Monday, January 08, 2024

Magic Shows (Lapham's Quartely 05-3 2012)

 LQ 05-3: Magic Shows (2012) Magicians take advantage of the way the brain constructs a simulation of reality. The brain does a good enough job that most of us survive long enough to succeed at whatever ambitions we may have. But the simulation is flawed in fundamental ways, and the magicians know how to exploit those errors to make us believe we see what doesn’t happen while we miss what actually happens.
     There have always been people who believe that magic is real, that the illusions crafted by the magicians aren’t illusions at all. Some scallywags have exploited this desire to believe in mastery of supernatural powers, which has always damaged people’s wallets, and too often their health as well.
     Of course, “magic” has many senses. The common core means something like “actually or apparently breaking the laws that govern reality as we know it.” There’s always the whiff of the supernatural about magic. At one extreme, people may believe that evil entities use magic to mislead or harm. At the other extreme, all apparently inexplicable phenomena are dismissed as fraud or delusion. Superstition and cynicism are close cousins.
     Me, I enjoy a good magic show. I also have more or less serious doubts about the claims for sightings of the Loch Ness monster, or abductions by aliens arriving on Earth in flying saucers. As for spoon bending, while I don’t know how to do this trick, other people do, and psychic energy isn’t part of it.
     Magic is designed to elicit wonder, which makes it close cousin to science and art. It requires skills useful in both. As entertainment, it satisfies. As a reminder that the universe is largely inexplicable, it may rekindle wonder and gratitude at the gift of life, and a brain able to both explain the mystery at the heart of reality, and know where that explanation shades into confabulation.
     Recommended. ****

The Disordered Cosmos (Chanda Prescod-Weinstein 2021)

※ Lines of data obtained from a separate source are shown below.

import Mathlib

/-!
# Ahlswede–Daykin steps for an OR-tail with ANY set of sure entries (blind cell PercRepro2,
night-2 g14; proofs/NIGHT2-DARC.md §49)

`ad_pointwise` (the four functions theorem on `U.powerset`, pointwise form) and its four
instances on the entry states `W ∩ ent` of a cluster lattice: `fiber_holley` (Holley between two
comparable states of the gate), `fiber_cov` (FKG within one state), `ideal_mean` (the entry-free
state of the `R`-law has smaller marker means than the whole law), `level_holley` (the gate on a
join-closed set of entered clusters is Holley-above the `R`-law).
-/

namespace Summit.Ventures.PercRepro2.Coin

open Classical

section GateAbstract

variable {V : Type*} [DecidableEq V] {R : Type*} [Field R] [LinearOrder R] [IsStrictOrderedRing R]

/-- The four functions theorem on `U.powerset`, pointwise form. -/
theorem ad_pointwise (U : Finset V) (F₁ F₂ F₃ F₄ : Finset V → R)
    (h₁ : ∀ W, 0 ≤ F₁ W) (h₂ : ∀ W, 0 ≤ F₂ W) (h₃ : ∀ W, 0 ≤ F₃ W) (h₄ : ∀ W, 0 ≤ F₄ W)
    (h : ∀ s ⊆ U, ∀ t ⊆ U, F₁ s * F₂ t ≤ F₃ (s ∩ t) * F₄ (s ∪ t)) :
    (∑ W ∈ U.powerset, F₁ W) * (∑ W ∈ U.powerset, F₂ W) ≤
      (∑ W ∈ U.powerset, F₃ W) * (∑ W ∈ U.powerset, F₄ W) := by
  have g₁ : (0 : Finset V → R) ≤ F₁ := fun W => h₁ W
  have g₂ : (0 : Finset V → R) ≤ F₂ := fun W => h₂ W
  have g₃ : (0 : Finset V → R) ≤ F₃ := fun W => h₃ W
  have g₄ : (0 : Finset V → R) ≤ F₄ := fun W => h₄ W
  have key := Finset.four_functions_theorem U g₁ g₂ g₃ g₄ (fun s hs t ht => h s hs t ht)
    (𝒜 := U.powerset) (ℬ := U.powerset) le_rfl le_rfl
  simpa only [Finset.powerset_infs_powerset_self, Finset.powerset_sups_powerset_self] using key

/-- The state of a meet is the meet of the states. -/
lemma state_inter (s t ent : Finset V) : (s ∩ t) ∩ ent = (s ∩ ent) ∩ (t ∩ ent) := by
  ext v; simp only [Finset.mem_inter]; tauto

/-- The state of a join is the join of the states. -/
lemma state_union (s t ent : Finset V) : (s ∪ t) ∩ ent = (s ∩ ent) ∪ (t ∩ ent) := by
  ext v; simp only [Finset.mem_inter, Finset.mem_union]; tauto

/-- **Holley between two states `e ⊆ e'` of the gate.** -/
theorem fiber_holley (U ent e e' : Finset V) (G' x : Finset V → R)
    (hG' : ∀ W, 0 ≤ G' W) (hx0 : ∀ W, 0 ≤ x W) (hxm : ∀ s t, x s ≤ x (s ∪ t))
    (wMM : ∀ s ⊆ U, ∀ t ⊆ U, G' s * G' t ≤ G' (s ∩ t) * G' (s ∪ t)) (hee : e ⊆ e') :
    (∑ W ∈ U.powerset.filter (fun W => W ∩ ent = e), G' W * x W) *
        (∑ W ∈ U.powerset.filter (fun W => W ∩ ent = e'), G' W) ≤
      (∑ W ∈ U.powerset.filter (fun W => W ∩ ent = e), G' W) *
        (∑ W ∈ U.powerset.filter (fun W => W ∩ ent = e'), G' W * x W) := by
  simp only [Finset.sum_filter]
  have n₁ : ∀ W, (0 : R) ≤ (if W ∩ ent = e then G' W * x W else 0) := fun W => by
    split_ifs <;> [exact mul_nonneg (hG' W) (hx0 W); exact le_rfl]
  have n₂ : ∀ W, (0 : R) ≤ (if W ∩ ent = e' then G' W else 0) := fun W => by
    split_ifs <;> [exact hG' W; exact le_rfl]
  have n₃ : ∀ W, (0 : R) ≤ (if W ∩ ent = e then G' W else 0) := fun W => by
    split_ifs <;> [exact hG' W; exact le_rfl]
  have n₄ : ∀ W, (0 : R) ≤ (if W ∩ ent = e' then G' W * x W else 0) := fun W => by
    split_ifs <;> [exact mul_nonneg (hG' W) (hx0 W); exact le_rfl]
  refine ad_pointwise U _ _ _ _ n₁ n₂ n₃ n₄ ?_
  intro s hs t ht
  by_cases h1 : s ∩ ent = e
  · by_cases h2 : t ∩ ent = e'
    · have h3 : (s ∩ t) ∩ ent = e := by
        rw [state_inter, h1, h2]; exact Finset.inter_eq_left.mpr hee
      have h4 : (s ∪ t) ∩ ent = e' := by
        rw [state_union, h1, h2]; exact Finset.union_eq_right.mpr hee
      rw [if_pos h1, if_pos h2, if_pos h3, if_pos h4]
      calc G' s * x s * G' t = (G' s * G' t) * x s := by ring
        _ ≤ (G' (s ∩ t) * G' (s ∪ t)) * x (s ∪ t) :=
            mul_le_mul (wMM s hs t ht) (hxm s t) (hx0 s) (mul_nonneg (hG' _) (hG' _))
        _ = G' (s ∩ t) * (G' (s ∪ t) * x (s ∪ t)) := by ring
    · rw [if_neg h2, mul_zero]
      exact mul_nonneg (n₃ _) (n₄ _)
  · rw [if_neg h1, zero_mul]
    exact mul_nonneg (n₃ _) (n₄ _)

/-- **FKG within one state of the gate.** -/
theorem fiber_cov (U ent e : Finset V) (G' x y : Finset V → R)
    (hG' : ∀ W, 0 ≤ G' W) (hx0 : ∀ W, 0 ≤ x W) (hy0 : ∀ W, 0 ≤ y W)
    (hxm : ∀ s t, x s ≤ x (s ∪ t)) (hym : ∀ s t, y s ≤ y (s ∪ t))
    (wMM : ∀ s ⊆ U, ∀ t ⊆ U, G' s * G' t ≤ G' (s ∩ t) * G' (s ∪ t)) :
    (∑ W ∈ U.powerset.filter (fun W => W ∩ ent = e), G' W * x W) *
        (∑ W ∈ U.powerset.filter (fun W => W ∩ ent = e), G' W * y W) ≤
      (∑ W ∈ U.powerset.filter (fun W => W ∩ ent = e), G' W) *
        (∑ W ∈ U.powerset.filter (fun W => W ∩ ent = e), G' W * (x W * y W)) := by
  simp only [Finset.sum_filter]
  have n₁ : ∀ W, (0 : R) ≤ (if W ∩ ent = e then G' W * x W else 0) := fun W => by
    split_ifs <;> [exact mul_nonneg (hG' W) (hx0 W); exact le_rfl]
  have n₂ : ∀ W, (0 : R) ≤ (if W ∩ ent = e then G' W * y W else 0) := fun W => by
    split_ifs <;> [exact mul_nonneg (hG' W) (hy0 W); exact le_rfl]
  have n₃ : ∀ W, (0 : R) ≤ (if W ∩ ent = e then G' W else 0) := fun W => by
    split_ifs <;> [exact hG' W; exact le_rfl]
  have n₄ : ∀ W, (0 : R) ≤ (if W ∩ ent = e then G' W * (x W * y W) else 0) := fun W => by
    split_ifs <;> [exact mul_nonneg (hG' W) (mul_nonneg (hx0 W) (hy0 W)); exact le_rfl]
  refine ad_pointwise U _ _ _ _ n₁ n₂ n₃ n₄ ?_
  intro s hs t ht
  by_cases h1 : s ∩ ent = e
  · by_cases h2 : t ∩ ent = e
    · have h3 : (s ∩ t) ∩ ent = e := by rw [state_inter, h1, h2, Finset.inter_self]
      have h4 : (s ∪ t) ∩ ent = e := by rw [state_union, h1, h2, Finset.union_self]
      rw [if_pos h1, if_pos h2, if_pos h3, if_pos h4]
      have hyt : y t ≤ y (s ∪ t) := by rw [Finset.union_comm]; exact hym t s
      calc G' s * x s * (G' t * y t) = (G' s * G' t) * (x s * y t) := by ring
        _ ≤ (G' (s ∩ t) * G' (s ∪ t)) * (x (s ∪ t) * y (s ∪ t)) :=
            mul_le_mul (wMM s hs t ht) (mul_le_mul (hxm s t) hyt (hy0 t) (hx0 _))
              (mul_nonneg (hx0 s) (hy0 t)) (mul_nonneg (hG' _) (hG' _))
        _ = G' (s ∩ t) * (G' (s ∪ t) * (x (s ∪ t) * y (s ∪ t))) := by ring
    · rw [if_neg h2, mul_zero]
      exact mul_nonneg (n₃ _) (n₄ _)
  · rw [if_neg h1, zero_mul]
    exact mul_nonneg (n₃ _) (n₄ _)

/-- **The ideal state is below the `R`-law**: the entry-free clusters' mean of a marker is at
most the global mean. -/
theorem ideal_mean (U ent : Finset V) (G x : Finset V → R)
    (hG : ∀ W, 0 ≤ G W) (hx0 : ∀ W, 0 ≤ x W) (hxm : ∀ s t, x s ≤ x (s ∪ t))
    (wLL : ∀ s ⊆ U, ∀ t ⊆ U, G s * G t ≤ G (s ∩ t) * G (s ∪ t)) :
    (∑ W ∈ U.powerset.filter (fun W => W ∩ ent = ∅), G W * x W) * (∑ W ∈ U.powerset, G W) ≤
      (∑ W ∈ U.powerset.filter (fun W => W ∩ ent = ∅), G W) * (∑ W ∈ U.powerset, G W * x W) := by
  simp only [Finset.sum_filter]
  have n₁ : ∀ W, (0 : R) ≤ (if W ∩ ent = ∅ then G W * x W else 0) := fun W => by
    split_ifs <;> [exact mul_nonneg (hG W) (hx0 W); exact le_rfl]
  have n₂ : ∀ W, (0 : R) ≤ G W := hG
  have n₃ : ∀ W, (0 : R) ≤ (if W ∩ ent = ∅ then G W else 0) := fun W => by
    split_ifs <;> [exact hG W; exact le_rfl]
  have n₄ : ∀ W, (0 : R) ≤ G W * x W := fun W => mul_nonneg (hG W) (hx0 W)
  refine ad_pointwise U _ _ _ _ n₁ n₂ n₃ n₄ ?_
  intro s hs t ht
  by_cases h1 : s ∩ ent = ∅
  · have h3 : (s ∩ t) ∩ ent = ∅ := by
      rw [state_inter, h1, Finset.empty_inter]
    rw [if_pos h1, if_pos h3]
    calc G s * x s * G t = (G s * G t) * x s := by ring
      _ ≤ (G (s ∩ t) * G (s ∪ t)) * x (s ∪ t) :=
          mul_le_mul (wLL s hs t ht) (hxm s t) (hx0 s) (mul_nonneg (hG _) (hG _))
      _ = G (s ∩ t) * (G (s ∪ t) * x (s ∪ t)) := by ring
  · rw [if_neg h1, zero_mul]
    exact mul_nonneg (n₃ _) (n₄ _)

/-- **The gate on a level set is Holley-above the `R`-law**: for a predicate `P` on clusters
that is closed under joins with clusters of the `R`-law on the support and forces an entry,
`(∑_P G')(∑ G x) ≤ (∑ G)(∑_P G' x)`. -/
theorem level_holley (U ent : Finset V) (G G' x : Finset V → R)
    (hG : ∀ W, 0 ≤ G W) (hG' : ∀ W, 0 ≤ G' W) (hx0 : ∀ W, 0 ≤ x W)
    (hxm : ∀ s t, x s ≤ x (s ∪ t))
    (wML : ∀ s ⊆ U, ∀ t ⊆ U, (∃ r ∈ ent, r ∈ s) → G' s * G t ≤ G (s ∩ t) * G' (s ∪ t))
    (P : Finset V → Prop) [DecidablePred P]
    (hP : ∀ s ⊆ U, ∀ t ⊆ U, P s → G' s ≠ 0 → G t ≠ 0 → P (s ∪ t) ∧ (∃ r ∈ ent, r ∈ s)) :
    (∑ W ∈ U.powerset.filter P, G' W) * (∑ W ∈ U.powerset, G W * x W) ≤
      (∑ W ∈ U.powerset, G W) * (∑ W ∈ U.powerset.filter P, G' W * x W) := by
  simp only [Finset.sum_filter]
  have n₁ : ∀ W, (0 : R) ≤ (if P W then G' W else 0) := fun W => by
    split_ifs <;> [exact hG' W; exact le_rfl]
  have n₂ : ∀ W, (0 : R) ≤ G W * x W := fun W => mul_nonneg (hG W) (hx0 W)
  have n₃ : ∀ W, (0 : R) ≤ G W := hG
  have n₄ : ∀ W, (0 : R) ≤ (if P W then G' W * x W else 0) := fun W => by
    split_ifs <;> [exact mul_nonneg (hG' W) (hx0 W); exact le_rfl]
  refine ad_pointwise U _ _ _ _ n₁ n₂ n₃ n₄ ?_
  intro s hs t ht
  by_cases h1 : P s
  · rw [if_pos h1]
    by_cases hs0 : G' s = 0
    · rw [hs0, zero_mul]
      exact mul_nonneg (n₃ _) (n₄ _)
    · by_cases ht0 : G t = 0
      · rw [ht0, zero_mul, mul_zero]
        exact mul_nonneg (n₃ _) (n₄ _)
      · obtain ⟨hPu, hent⟩ := hP s hs t ht h1 hs0 ht0
        rw [if_pos hPu]
        have hxt : x t ≤ x (s ∪ t) := by rw [Finset.union_comm]; exact hxm t s
        calc G' s * (G t * x t) = (G' s * G t) * x t := by ring
          _ ≤ (G (s ∩ t) * G' (s ∪ t)) * x (s ∪ t) :=
              mul_le_mul (wML s hs t ht hent) hxt (hx0 t) (mul_nonneg (hG _) (hG' _))
          _ = G (s ∩ t) * (G' (s ∪ t) * x (s ∪ t)) := by ring
  · rw [if_neg h1, zero_mul]
    exact mul_nonneg (n₃ _) (n₄ _)


end GateAbstract

end Summit.Ventures.PercRepro2.Coin
import Literature.AlgebraicGeometry.HodgeTheory.LimitMixedHodgeStructure
import Literature.AlgebraicGeometry.Motives.MixedHodgeStructurePi
import Literature.AlgebraicGeometry.Motives.MixedHodgeStructureAbelian
import HarnessLib

/-!
# Finite direct sums `⊕ⱼ Lⱼ` of limit mixed Hodge structures of a common weight; the category structure

Topic `Literature/AlgebraicGeometry/HodgeTheory` (namespace `Literature.AlgebraicGeometry.HodgeTheory`). The tree's
`LimitMixedHodgeStructure V k` (`LimitMixedHodgeStructure.lean`) is the limit MHS `(W, F, N)` of weight `k`
(`W = W(N)[-k]`); `LimitMixedHodgeStructureProd.lean` constructs the BINARY direct sum `L₁ ⊕ L₂`
(`IsMonodromyWeightFiltration.prod`, Deligne (1.6.7)) and `Motives/MixedHodgeStructurePi.lean` the FINITE direct sum
`⊕ⱼ Hⱼ` of mixed Hodge structures with its biproduct morphisms. THIS FILE is the finite direct sum of limit mixed Hodge
structures `Lⱼ = (Wⱼ, Fⱼ, Nⱼ)` of a common weight `k` over a finite index type: `W(⊕ Nⱼ) = ⊕ W(Nⱼ)`
(`IsMonodromyWeightFiltration.pi`, any commutative ring), `LimitMixedHodgeStructure.pi`, the biproduct morphisms
`proj ∕ single ∕ piLift ∕ piDesc` as morphisms of LIMIT MHS (they commute with the `N`'s), and — missing so far for the
absolute structures — composition, extensionality and inverses of morphisms of limit MHS (`Hom.comp`, `Hom.toLinearMap_injective`,
`Hom.inverse`: a bijective morphism is an isomorphism, Cattani–El Zein–Griffiths–Lê Thm. 3.2.18 plus
`N₁ = f⁻¹ N₂ f`). DEFINITIONS WITH BODIES and theorems (no named fact, no instance; D-0026 net debt `0`).

PRINTED SOURCES, VERBATIM.
* P. Deligne, *La conjecture de Weil. II*, Publ. Math. IHÉS 52 (1980), (1.6.7) (p0032): the monodromy weight
  filtration is compatible with direct sums (the tree's `IsMonodromyWeightFiltration.prod` cites it for two summands).
* E. Cattani, F. El Zein, P. A. Griffiths, Lê D. T. (eds.), *Hodge Theory* (Math. Notes 49): Thm. 3.2.18 (p0161; the
  category of MHS is abelian, «A morphism of MHS which induces an isomorphism on the lattices, is an isomorphism of
  MHS»), Ex. 3.2.23 (2) (direct sums), Remark 8.2.2 (p0338: «A morphism of limit MHS is compatible with the
  filtrations so that we have an additive category»), Def. 7.5.9 (p0308, polarized MHS ∕ nilpotent orbits
  `(W, F, N)`).
* K. Kato, *On SL(2)-orbit theorems*, Kyoto J. Math. 54 (2014), §2.1, 6: Deligne–Hodge systems «have direct sum,
  tensor products, symmetric powers, exterior powers, duals, and Tate twists, defined in the evident manners.»
* S. Schreieder, A. Soldatenkov, *The Kuga–Satake construction under degeneration*, J. Inst. Math. Jussieu (2020),
  §2.1.3–2.1.4: morphisms of tuples `(V, F, N)` «preserving … filtrations, and commuting with the nilpotent operators».

THIS FILE (all proved).
* §1 the category structure on the tree's limit MHS of weight `k`: `Hom.toLinearMap_injective` (extensionality), `Hom.comp` (+ `comp_toLinearMap`,
  `comp_id`, `id_comp`, `comp_assoc`), **`Hom.inverse`** of a bijective morphism (+ `inverse_toLinearMap`,
  `inverse_comp`, `comp_inverse`).
* §2 `IsMonodromyWeightFiltration.pi`: for monodromy weight filtrations `W(Nⱼ)[-c]` on modules `Vⱼ` over a commutative
  ring (finite index type), `j ↦ Π W(Nⱼ)_i` is the monodromy weight filtration of `⊕ Nⱼ` centred at `c`
  (`pi_pow_apply`: `(⊕ Nⱼ)^m` acts componentwise); `isNilpotent_pi`.
* §3 **`LimitMixedHodgeStructure.pi L : LimitMixedHodgeStructure (Π j, W j) k`** for `L j : LimitMixedHodgeStructure (W j) k`:
  the direct-sum MHS `MixedHodgeStructure.pi` with `N = ⊕ Nⱼ` (`pi_toMixedHodgeStructure`, `pi_N`, `pi_N_apply`,
  `pi_W`, `pi_F`, `hodgeNumber_pi`).
* §4 the biproduct morphisms of LIMIT MHS (index type in `Type`, all summands in one universe, as required by the tree's
  `LimitMixedHodgeStructure.Hom`): `Hom.proj`, `Hom.single`, `Hom.piLift`, `Hom.piDesc`, their underlying maps, the
  identities `proj ∘ single`, `proj ∘ piLift = f`, `piDesc ∘ single = g`, `Σ single ∘ proj = id`, `range_piDesc`,
  `piDesc_injective_of`.

## References

* [Deligne1980] P. Deligne, *La conjecture de Weil. II*, Publ. Math. IHÉS 52 (1980): (1.6.7) (p0032).
* [CattaniElZeinGriffithsLe2014] E. Cattani et al. (eds.), *Hodge Theory*, Math. Notes 49, Princeton UP (2014):
  Thm. 3.2.18, Ex. 3.2.23 (2) (p0161–p0163), Def. 7.5.9 (p0308), Remark 8.2.2 (p0338).
* [Kato2013] K. Kato, *On SL(2)-orbit theorems*, Kyoto J. Math. 54 (2014) (arXiv:1308.0715): §2.1, 6.
* [SchreiederSoldatenkov2020] S. Schreieder, A. Soldatenkov, J. Inst. Math. Jussieu 19 (2020): §2.1.3–2.1.4.
-/

noncomputable section

open scoped TensorProduct

open Module

universe u v w

namespace Literature.AlgebraicGeometry.HodgeTheory

open Motives Motives.MixedHodgeStructure

/-! ## §1 Composition, extensionality and inverses of morphisms of limit MHS -/

namespace LimitMixedHodgeStructure

namespace Hom

variable {V : Type u} [AddCommGroup V] [Module ℚ V]
variable {V' : Type u} [AddCommGroup V'] [Module ℚ V']
variable {V'' : Type u} [AddCommGroup V''] [Module ℚ V'']
variable {V''' : Type u} [AddCommGroup V'''] [Module ℚ V''']
variable {k : ℤ}
variable {L₁ : LimitMixedHodgeStructure V k} {L₂ : LimitMixedHodgeStructure V' k} {L₃ : LimitMixedHodgeStructure V'' k}
  {L₄ : LimitMixedHodgeStructure V''' k}

/-- A morphism of limit MHS is determined by its underlying linear map (`toLinearMap` is injective on `Hom L₁ L₂`;
the extensionality principle of the category). [cite: SchreiederSoldatenkov2020, §2.1.3] -/
theorem toLinearMap_injective :
    Function.Injective fun φ : Hom L₁ L₂ => (φ.toLinearMap : V →ₗ[ℚ] V') := by
  rintro ⟨φ₀, _⟩ ⟨ψ₀, _⟩ h
  have h0 : φ₀ = ψ₀ := MixedHodgeStructure.Hom.ext h
  cases h0
  rfl

/-- **Composition of morphisms of limit mixed Hodge structures** (composition of the morphisms of MHS; the composite
commutes with the `N`'s) — Remark 8.2.2: «we have an additive category». [cite: CattaniElZeinGriffithsLe2014, Remark 8.2.2]
[cite: SchreiederSoldatenkov2020, §2.1.3] -/
def comp (ψ : Hom L₂ L₃) (φ : Hom L₁ L₂) : Hom L₁ L₃ where
  toHom := ψ.toHom.comp φ.toHom
  comm_N := by
    rw [MixedHodgeStructure.Hom.comp_toLinearMap, LinearMap.comp_assoc, φ.comm_N, ← LinearMap.comp_assoc, ψ.comm_N,
      LinearMap.comp_assoc]

/-- The underlying map of a composite. [cite: CattaniElZeinGriffithsLe2014, Remark 8.2.2] -/
@[simp]
theorem comp_toLinearMap (ψ : Hom L₂ L₃) (φ : Hom L₁ L₂) :
    (ψ.comp φ).toLinearMap = ψ.toLinearMap ∘ₗ φ.toLinearMap :=
  rfl

/-- The underlying map of the identity. [cite: CattaniElZeinGriffithsLe2014, Remark 8.2.2] -/
@[simp]
theorem id_toLinearMap (L : LimitMixedHodgeStructure V k) : (Hom.id L).toLinearMap = LinearMap.id := rfl

/-- `φ ∘ id = φ`. [cite: CattaniElZeinGriffithsLe2014, Remark 8.2.2] -/
theorem comp_id (φ : Hom L₁ L₂) : φ.comp (Hom.id L₁) = φ := toLinearMap_injective rfl

/-- `id ∘ φ = φ`. [cite: CattaniElZeinGriffithsLe2014, Remark 8.2.2] -/
theorem id_comp (φ : Hom L₁ L₂) : (Hom.id L₂).comp φ = φ := toLinearMap_injective rfl

/-- Associativity of composition. [cite: CattaniElZeinGriffithsLe2014, Remark 8.2.2] -/
theorem comp_assoc (χ : Hom L₃ L₄) (ψ : Hom L₂ L₃) (φ : Hom L₁ L₂) : (χ.comp ψ).comp φ = χ.comp (ψ.comp φ) :=
  toLinearMap_injective rfl

/-- **A bijective morphism of limit mixed Hodge structures is an isomorphism**: the inverse linear map is a morphism of
MHS (Thm. 3.2.18, the tree's `MixedHodgeStructure.Hom.inverse`) and commutes with the `N`'s (`f N₁ = N₂ f` gives
`f⁻¹ N₂ = N₁ f⁻¹`). [cite: CattaniElZeinGriffithsLe2014, Thm. 3.2.18] [cite: SchreiederSoldatenkov2020, §2.1.3] -/
def inverse (f : Hom L₁ L₂) (hf : Function.Bijective f.toLinearMap) : Hom L₂ L₁ where
  toHom := f.toHom.inverse hf
  comm_N := by
    refine LinearMap.ext fun y => hf.1 ?_
    have h1 : f.toLinearMap ((f.toHom.inverse hf).toLinearMap (L₂.N y)) = L₂.N y := by
      rw [MixedHodgeStructure.Hom.inverse_toLinearMap]
      exact (LinearEquiv.ofBijective f.toLinearMap hf).apply_symm_apply (L₂.N y)
    have h2 : f.toLinearMap (L₁.N ((f.toHom.inverse hf).toLinearMap y)) = L₂.N y := by
      rw [← LinearMap.comp_apply, f.comm_N, LinearMap.comp_apply, MixedHodgeStructure.Hom.inverse_toLinearMap]
      exact congrArg L₂.N ((LinearEquiv.ofBijective f.toLinearMap hf).apply_symm_apply y)
    rw [LinearMap.comp_apply, LinearMap.comp_apply]
    exact h1.trans h2.symm

/-- The underlying map of `f.inverse` is the inverse linear equivalence. [cite: CattaniElZeinGriffithsLe2014, Thm. 3.2.18] -/
@[simp]
theorem inverse_toLinearMap (f : Hom L₁ L₂) (hf : Function.Bijective f.toLinearMap) :
    (f.inverse hf).toLinearMap = ((LinearEquiv.ofBijective f.toLinearMap hf).symm : V' →ₗ[ℚ] V) :=
  rfl

/-- `f⁻¹ ∘ f = id`. [cite: CattaniElZeinGriffithsLe2014, Thm. 3.2.18] -/
theorem inverse_comp (f : Hom L₁ L₂) (hf : Function.Bijective f.toLinearMap) : (f.inverse hf).comp f = Hom.id L₁ :=
  toLinearMap_injective (LinearMap.ext fun x => (LinearEquiv.ofBijective f.toLinearMap hf).symm_apply_apply x)

/-- `f ∘ f⁻¹ = id`. [cite: CattaniElZeinGriffithsLe2014, Thm. 3.2.18] -/
theorem comp_inverse (f : Hom L₁ L₂) (hf : Function.Bijective f.toLinearMap) : f.comp (f.inverse hf) = Hom.id L₂ :=
  toLinearMap_injective (LinearMap.ext fun y => (LinearEquiv.ofBijective f.toLinearMap hf).apply_symm_apply y)

/-- The inverse of a bijective morphism is bijective. [cite: CattaniElZeinGriffithsLe2014, Thm. 3.2.18] -/
theorem inverse_bijective (f : Hom L₁ L₂) (hf : Function.Bijective f.toLinearMap) :
    Function.Bijective (f.inverse hf).toLinearMap :=
  (LinearEquiv.ofBijective f.toLinearMap hf).symm.bijective

end Hom

end LimitMixedHodgeStructure

/-! ## §2 The monodromy weight filtration of a finite direct sum -/

section MonodromyPi

variable {R : Type u} [CommRing R]
variable {ι : Type w} [Fintype ι]
variable {V : ι → Type v} [∀ j, AddCommGroup (V j)] [∀ j, Module R (V j)]

omit [Fintype ι] in
/-- `(⊕ⱼ Nⱼ)^m` acts componentwise: `((⊕ Nⱼ)^m x)_j = Nⱼ^m (x_j)`. [cite: Deligne1980, (1.6.7) (p0032)] -/
theorem pi_pow_apply (N : ∀ j, V j →ₗ[R] V j) (m : ℕ) (x : ∀ j, V j) (j : ι) :
    ((LinearMap.pi fun j => N j ∘ₗ LinearMap.proj j) ^ m) x j = (N j ^ m) (x j) := by
  induction m generalizing x with
  | zero => rw [pow_zero, pow_zero, Module.End.one_apply, Module.End.one_apply]
  | succ m ih =>
    rw [pow_succ, pow_succ, Module.End.mul_apply, Module.End.mul_apply, ih]
    rfl

/-- `⊕ⱼ Nⱼ` is nilpotent when every `Nⱼ` is (finite index type). [cite: Deligne1980, (1.6.7) (p0032)]
[cite: CattaniElZeinGriffithsLe2014, Def. 7.5.9] -/
theorem isNilpotent_pi {N : ∀ j, V j →ₗ[R] V j} (hN : ∀ j, IsNilpotent (N j)) :
    IsNilpotent (LinearMap.pi fun j => N j ∘ₗ LinearMap.proj j) := by
  choose m hm using hN
  refine ⟨∑ j, m j, LinearMap.ext fun x => funext fun j => ?_⟩
  rw [pi_pow_apply, LinearMap.zero_apply, Pi.zero_apply,
    pow_eq_zero_of_le (Finset.single_le_sum (fun i _ => Nat.zero_le (m i)) (Finset.mem_univ j)) (hm j),
    LinearMap.zero_apply]

omit [Fintype ι] in
/-- A lower bound for finitely many integers. [folklore] -/
private theorem neg_sum_abs_le' [Fintype ι] (P : ι → ℤ) (j : ι) : -∑ i, |P i| ≤ P j := by
  have h1 : |P j| ≤ ∑ i, |P i| :=
    Finset.single_le_sum (f := fun i => |P i|) (fun i _ => abs_nonneg (P i)) (Finset.mem_univ j)
  have h2 : -|P j| ≤ P j := neg_abs_le (P j)
  omega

Chanda Prescod-Weinstein. The Disordered Cosmos. (2021) A mix of science, history of science, memoir, sociology, and psychology. Prescod-Weinstein’s thesis is that while Western science has given us unimaginable insight into the structure of the cosmos, it has also ignored, deprecated or suppressed the contributions of women and Indigenous people. Worse, it has often dismissed their contributions as mere superstition.
     I found this book both exhilarating and painful to read. Exhilarating because of her skill in explaining the abstruse and esoteric concepts that are the core of modern physics. Painful because of what it cost her to achieve these insights. She played the academic game, and achieved academic career success. She’s now using her position to try to change the culture of science. I hope she succeeds.
     One thing her book confirms: Modern physics is mostly about how we cannot know what we would like to know. The equations describe mysteries so well that we can predict the interactions we will measure in our experiments and observations. But exactly what the interacting entities are is unknown, and likely unknowable. Given invisible matter and contestable energy, we may never know more than a tiny fraction of the cosmos, and understand less. Perhaps we are limited by our very nature: we are stardust, electromagnetic entities.
     Read this book. ****

A Memoir (World War II)

  Planes glide through the air like fish      Before I knew why airplanes stayed up, I thought they glided through the air like fish thro...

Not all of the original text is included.